Chapter Eighty. Rory
Rory
Through the train window, Rory watched the snow pile outside, white on white. An erasure. The fields, the trees, the train tracks, all of it eaten by blankness, flake by flake.
He was already so, so tired of winter. So very ready to go home.
Would Mrs. Matthews have even opened the house yet?
He’d tried calling her from the station at Aranrhod to let her know he’d be home a day earlier than planned.
He ended up leaving a hurried message on her answering machine, words half swallowed by the din of the station, before running to catch his train.
He had no idea if she’d ever gotten his message, or if it was even intelligible with the honk of trains punctuating his words.
And even if she got it, would she come to open the house a day earlier than they’d agreed?
It was Saint Winebald’s Day, which meant the whole village would be an ant’s nest of activity.
Rory swallowed a smile, remembering how shocked he was to realize that no one celebrated it in the city. That barely anyone had heard of it.
But even this frayed amusement drained away.
He imagined returning to an empty house, four months’ worth of dust covering everything.

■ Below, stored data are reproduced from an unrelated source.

import Summits.ValiantsHypothesis.ValiantsHypothesis.Theorems.KPlusLogSqLawTropicalBSplitDefs

/-!
# Route `KPlusLogSqLaw`, crux `TropicalB` — RELABELING rows and columns of a design

HONEST FRAMING.  Helper file toward the registered stubs `stub_tropThin` / `stub_tropFat` of
`Cruxes/TropicalB/Lines/birth.lean` (crux `Summit.ValiantsHypothesis.ValiantsHypothesis.Theses.KPlusLogSqLaw.TropicalB`,
ledger item `stmt-ValiantsHypothesis-19771`, route `KPlusLogSqLaw`, DRAFT; cell `pub-symmetroid`, seat `val-sym-trop-p1`,
2026-08-26).  Nothing here proves any part of a stub; nothing asserts `TropicalB`, `KPlusLogSqLaw`, `MatrixDescartes`
or anything about `VP ≠ VNP`.

Permuting the rows by `π` and the columns by `ρ` of a tropical design — `v' a b l = v (π a) (ρ b) l`,
`ε' a b l = ε (π a) (ρ b) l`, same exponents `d` — does not change its dominant chains: the Leibniz term `(σ, λ)` of the
relabeled design corresponds to the term `(π σ ρ⁻¹, λ ∘ ρ⁻¹)` of the original one, with the same weight at every slope,
the same presence, and the sign multiplied by the constant `sign π · sign ρ` (so sign ALTERNATION is preserved too).
Hence the unsigned row bound `DesignRowD` (companion definitions file) is invariant:

* `tropWeight_relabel`, `termSign_relabel`, `isDominant_relabel_iff`;
* `designRowD_relabel : DesignRowD d v ε B → DesignRowD d v' ε' B` and `designRowD_of_relabel` (converse);
* `alternating_relabel_iff` (sign alternation of consecutive terms is preserved).

Use: support classes defined up to relabeling (e.g. designs that are Hessenberg after a cyclic shift of the columns —
the walk matrices `I − A − u vᵀ` of the tree's staircase families) inherit the bounds proved for the class. [folklore]
-/

set_option linter.dupNamespace false
set_option autoImplicit false

namespace Summit.ValiantsHypothesis.ValiantsHypothesis.Theorems.KPlusLogSqLaw

open Summit.ValiantsHypothesis.ValiantsHypothesis.Theorems.MatrixDescartes.Negative
open Summit.ValiantsHypothesis.ValiantsHypothesis.Theorems.LacunarySymmetroidMatrixDescartes
open Summit.ValiantsHypothesis.ValiantsHypothesis.Theorems.LacunarySymmetroidMatrixDescartes.TropicalCensus
open scoped BigOperators
open Finset

section Relabel

variable {m K : ℕ} (d : Fin K → ℕ) (v ε : Fin m → Fin m → Fin K → ℤ) (π ρ : Equiv.Perm (Fin m))

/-- **Weight is invariant under relabeling**: the term `(π σ ρ⁻¹, λ ∘ ρ⁻¹)` of the original design has the weight of
`(σ, λ)` in the relabeled design `v' a b l = v (π a) (ρ b) l`. [folklore] -/
theorem tropWeight_relabel (q : Equiv.Perm (Fin m) × (Fin m → Fin K)) (θ : ℤ) :
    tropWeight d v θ (π * q.1 * ρ⁻¹, fun j => q.2 (ρ⁻¹ j)) =
      tropWeight d (fun a b l => v (π a) (ρ b) l) θ q := by
  unfold tropWeight
  simp only
  have e1 : ∑ j, (d (q.2 (ρ⁻¹ j)) : ℤ) = ∑ i, (d (q.2 i) : ℤ) :=
    Fintype.sum_equiv ρ⁻¹ _ _ (fun _ => rfl)
  have e2 : ∑ j, v ((π * q.1 * ρ⁻¹) j) j (q.2 (ρ⁻¹ j)) = ∑ i, v (π (q.1 i)) (ρ i) (q.2 i) := by
    refine Fintype.sum_equiv ρ⁻¹ _ _ (fun j => ?_)
    simp only [Equiv.Perm.mul_apply]
    congr 1
    simp
  rw [e1, e2]

/-- **Sign under relabeling**: `termSign ε (π σ ρ⁻¹, λ ∘ ρ⁻¹) = sign π · sign ρ · termSign ε' (σ, λ)`. [folklore] -/
theorem termSign_relabel (q : Equiv.Perm (Fin m) × (Fin m → Fin K)) :
    termSign ε (π * q.1 * ρ⁻¹, fun j => q.2 (ρ⁻¹ j)) =
      (Equiv.Perm.sign π : ℤ) * (Equiv.Perm.sign ρ : ℤ) * termSign (fun a b l => ε (π a) (ρ b) l) q := by
  unfold termSign
  simp only
  have e2 : ∏ j, ε ((π * q.1 * ρ⁻¹) j) j (q.2 (ρ⁻¹ j)) = ∏ i, ε (π (q.1 i)) (ρ i) (q.2 i) := by
    refine Fintype.prod_equiv ρ⁻¹ _ _ (fun j => ?_)
    simp only [Equiv.Perm.mul_apply]
    congr 1
    simp
  rw [e2, Equiv.Perm.sign_mul, Equiv.Perm.sign_mul, Equiv.Perm.sign_inv]
  push_cast
  ring

/-- presence is invariant under relabeling. [folklore] -/
theorem termSign_relabel_ne_zero_iff (q : Equiv.Perm (Fin m) × (Fin m → Fin K)) :
    termSign ε (π * q.1 * ρ⁻¹, fun j => q.2 (ρ⁻¹ j)) ≠ 0 ↔
      termSign (fun a b l => ε (π a) (ρ b) l) q ≠ 0 := by
  rw [termSign_relabel]
  have hπ : ((Equiv.Perm.sign π : ℤˣ) : ℤ) ≠ 0 := (Equiv.Perm.sign π).ne_zero
  have hρ : ((Equiv.Perm.sign ρ : ℤˣ) : ℤ) ≠ 0 := (Equiv.Perm.sign ρ).ne_zero
  rw [mul_ne_zero_iff, mul_ne_zero_iff]
  tauto

/-- the term transport `(σ, λ) ↦ (π σ ρ⁻¹, λ ∘ ρ⁻¹)` is injective. [folklore] -/
theorem relabelTerm_injective :
    Function.Injective fun q : Equiv.Perm (Fin m) × (Fin m → Fin K) =>
      ((π * q.1 * ρ⁻¹ : Equiv.Perm (Fin m)), fun j => q.2 (ρ⁻¹ j)) := by
  intro q q' h
  simp only [Prod.mk.injEq] at h
  obtain ⟨h1, h2⟩ := h
  refine Prod.ext ?_ (funext fun i => ?_)
  · have := congrArg (fun τ => π⁻¹ * τ * ρ) h1
    simpa [mul_assoc] using this
  · have := congrFun h2 (ρ i)
    simpa using this

/-- the term transport is surjective: `qh = (π σ ρ⁻¹, λ ∘ ρ⁻¹)` for `σ = π⁻¹ qh.1 ρ`, `λ = qh.2 ∘ ρ`. [folklore] -/
theorem relabelTerm_surjective (q' : Equiv.Perm (Fin m) × (Fin m → Fin K)) :
    ∃ q : Equiv.Perm (Fin m) × (Fin m → Fin K),
      ((π * q.1 * ρ⁻¹ : Equiv.Perm (Fin m)), fun j => q.2 (ρ⁻¹ j)) = q' := by
  refine ⟨(π⁻¹ * q'.1 * ρ, fun i => q'.2 (ρ i)), Prod.ext ?_ (funext fun j => ?_)⟩
  · simp [mul_assoc]
  · simp

/-- **Dominance is invariant under relabeling.** [folklore] -/
theorem isDominant_relabel_iff (q : Equiv.Perm (Fin m) × (Fin m → Fin K)) (θ : ℤ) :
    IsDominant d v ε θ (π * q.1 * ρ⁻¹, fun j => q.2 (ρ⁻¹ j)) ↔
      IsDominant d (fun a b l => v (π a) (ρ b) l) (fun a b l => ε (π a) (ρ b) l) θ q := by
  constructor
  · rintro ⟨hpres, hdom⟩
    refine ⟨(termSign_relabel_ne_zero_iff ε π ρ q).mp hpres, fun q' hq' hq's => ?_⟩
    have hne : ((π * q'.1 * ρ⁻¹ : Equiv.Perm (Fin m)), fun j => q'.2 (ρ⁻¹ j)) ≠
        ((π * q.1 * ρ⁻¹ : Equiv.Perm (Fin m)), fun j => q.2 (ρ⁻¹ j)) :=
      fun h => hq' (relabelTerm_injective π ρ h)
    have h := hdom _ hne ((termSign_relabel_ne_zero_iff ε π ρ q').mpr hq's)
    rwa [tropWeight_relabel, tropWeight_relabel] at h
  · rintro ⟨hpres, hdom⟩
    refine ⟨(termSign_relabel_ne_zero_iff ε π ρ q).mpr hpres, fun qh hqh hqhs => ?_⟩
    obtain ⟨q', rfl⟩ := relabelTerm_surjective π ρ qh
    have hne : q' ≠ q := fun h => hqh (by rw [h])
    have h := hdom q' hne ((termSign_relabel_ne_zero_iff ε π ρ q').mp hqhs)
    rwa [← tropWeight_relabel d v π ρ q', ← tropWeight_relabel d v π ρ q] at h

/-- **The unsigned row bound is invariant under relabeling** (from the original design to the relabeled one).
[folklore] -/
theorem designRowD_relabel {B : ℕ} (h : DesignRowD d v ε B) :
    DesignRowD d (fun a b l => v (π a) (ρ b) l) (fun a b l => ε (π a) (ρ b) l) B := by
  intro n θ p hθ hdom hne
  refine h n θ (fun k => ((π * (p k).1 * ρ⁻¹ : Equiv.Perm (Fin m)), fun j => (p k).2 (ρ⁻¹ j))) hθ
    (fun k => (isDominant_relabel_iff d v ε π ρ (p k) (θ k)).mpr (hdom k)) (fun k hk => hne k ?_)
  exact relabelTerm_injective π ρ hk

/-- relabeling twice by inverse permutations gives back the design (valuations). [folklore] -/
theorem relabel_relabel_inv (w : Fin m → Fin m → Fin K → ℤ) :
    (fun a b l => (fun a' b' l' => w (π a') (ρ b') l') (π⁻¹ a) (ρ⁻¹ b) l) = w := by
  funext a b l
  simp

/-- **Converse**: a bound for the relabeled design is a bound for the original one. [folklore] -/
theorem designRowD_of_relabel {B : ℕ}
    (h : DesignRowD d (fun a b l => v (π a) (ρ b) l) (fun a b l => ε (π a) (ρ b) l) B) :
    DesignRowD d v ε B := by
  have h' := designRowD_relabel d _ _ π⁻¹ ρ⁻¹ h
  rwa [relabel_relabel_inv π ρ v, relabel_relabel_inv π ρ ε] at h'

/-- **Sign alternation is invariant under relabeling** (the signs of all terms are multiplied by the same unit
`sign π · sign ρ`). [folklore] -/
theorem alternating_relabel_iff (q q' : Equiv.Perm (Fin m) × (Fin m → Fin K)) :
    termSign ε (π * q.1 * ρ⁻¹, fun j => q.2 (ρ⁻¹ j)) * termSign ε (π * q'.1 * ρ⁻¹, fun j => q'.2 (ρ⁻¹ j)) < 0 ↔
      termSign (fun a b l => ε (π a) (ρ b) l) q * termSign (fun a b l => ε (π a) (ρ b) l) q' < 0 := by
  rw [termSign_relabel, termSign_relabel]
  set s := ((Equiv.Perm.sign π : ℤˣ) : ℤ) * ((Equiv.Perm.sign ρ : ℤˣ) : ℤ) with hs
  have hs1 : s * s = 1 := by
    rcases Int.units_eq_one_or (Equiv.Perm.sign π) with h | h <;>
      rcases Int.units_eq_one_or (Equiv.Perm.sign ρ) with h' | h' <;> simp [hs, h, h']
  set a := termSign (fun a b l => ε (π a) (ρ b) l) q
  set b := termSign (fun a b l => ε (π a) (ρ b) l) q'
  have e : s * a * (s * b) = a * b := by linear_combination (a * b) * hs1
  rw [e]

/-- **Signed chains transport under relabeling**: a sign-alternating dominant chain of the relabeled design gives one of
the original design with the same slopes and length. [folklore] -/
theorem signedChain_relabel {n : ℕ} (θ : Fin (n + 1) → ℤ) (p : Fin (n + 1) → Equiv.Perm (Fin m) × (Fin m → Fin K))
    (hdom : ∀ k, IsDominant d (fun a b l => v (π a) (ρ b) l) (fun a b l => ε (π a) (ρ b) l) (θ k) (p k))
    (halt : ∀ k : Fin n, termSign (fun a b l => ε (π a) (ρ b) l) (p k.castSucc) *
      termSign (fun a b l => ε (π a) (ρ b) l) (p k.succ) < 0) :
    (∀ k, IsDominant d v ε (θ k) ((π * (p k).1 * ρ⁻¹ : Equiv.Perm (Fin m)), fun j => (p k).2 (ρ⁻¹ j))) ∧
    (∀ k : Fin n, termSign ε ((π * (p k.castSucc).1 * ρ⁻¹ : Equiv.Perm (Fin m)), fun j => (p k.castSucc).2 (ρ⁻¹ j)) *
      termSign ε ((π * (p k.succ).1 * ρ⁻¹ : Equiv.Perm (Fin m)), fun j => (p k.succ).2 (ρ⁻¹ j)) < 0) :=
  ⟨fun k => (isDominant_relabel_iff d v ε π ρ (p k) (θ k)).mpr (hdom k),
    fun k => (alternating_relabel_iff ε π ρ (p k.castSucc) (p k.succ)).mpr (halt k)⟩

end Relabel

end Summit.ValiantsHypothesis.ValiantsHypothesis.Theorems.KPlusLogSqLaw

No pots of Mrs. Matthews’s stew waiting for him on the stove.
Not even bread. His stomach gurgled in protest. After two days of living on train sandwiches, he wasn’t looking forward to coming back to an empty pantry.
And would Daye be around, thinking he wouldn’t be back until the next evening? He swallowed, finally letting himself ask the question he had been shoving down ever since he had boarded the train home: Would she be around if she knew he’d be home tonight?
Rory rubbed his eyes. He hated how they’d left things.
He hated that it had been four months without talking.
He had tried calling a few times, that first month, but Daye never picked up.
He was almost relieved that she hadn’t. He wasn’t sure what he would have said if she did answer, what words he could have offered to try and fix up the mess he made.
Eventually, he stopped trying. It was better, he decided, to wait until they could talk in person. Until they could sort it all out.
Instead, he had spent hours imagining how it would have been if he had brought Daye with him.
Waking up with her every morning, her hair smelling of brine and stone.
Walking with her on the beach after classes, her hand in his as they watched the sunset spilling into the waves.
Daye would have liked the ocean, how vast and loud it was.
It would have complicated everything, Rory reminded himself. She would have been alone all day, in a strange city. And she would have hated the whispers and stares that would have followed her everywhere. But even in his head, it sounded feeble.
No. The real problem would have been explaining to Daye that she could have come with him all along.
He wasn’t even sure why he’d done it. For a while, he’d pretended that it was only absentmindedness that made him put off looking into Daye coming to the city with him.
And later, when it became obvious that there was no hindrance, that she could board a train and visit him any time she wanted, he told himself that it didn’t matter anyway, since he wasn’t going anywhere, not with the experiments promising to end any moment, not with Daye in his arms, meltingly soft.
And after that—
He had no explanations for that. Nothing but a visceral reaction. A no that echoed in his bones. Even the thought of the two parts of his life touching—of Daye and Noah in the same room—made his heart pound.
And now he had no way to tell her he had been … not lying, exactly—he had never actually told her she couldn’t go, he’d made sure of it—but close enough to count. Not without deepening the rift between them. Not with everything feeling so tenuous, so fragile.
No, he told himself. It was better this way, with the grounding. With Daye and the university separated by miles and miles of train tracks, even if it meant he had to spend the last four months alone, missing her.
Rory toed his duffel bag. It was full of presents: Silly plaque-mounted fish. A set of botanical drawings. Notebooks with shells sewn into their covers. A new dress, summer-sky blue.
Would any of it be enough to make her smile? What other promises would he have to make, to get her to meet his eyes?
Rory leaned his head on the window and closed his eyes, blotting out the sight of the snow swallowing the world whole.
It was already six thirty. He’d be home in two hours. Two and a half, tops, if the snow was bad. He’d be home, and then he’d see.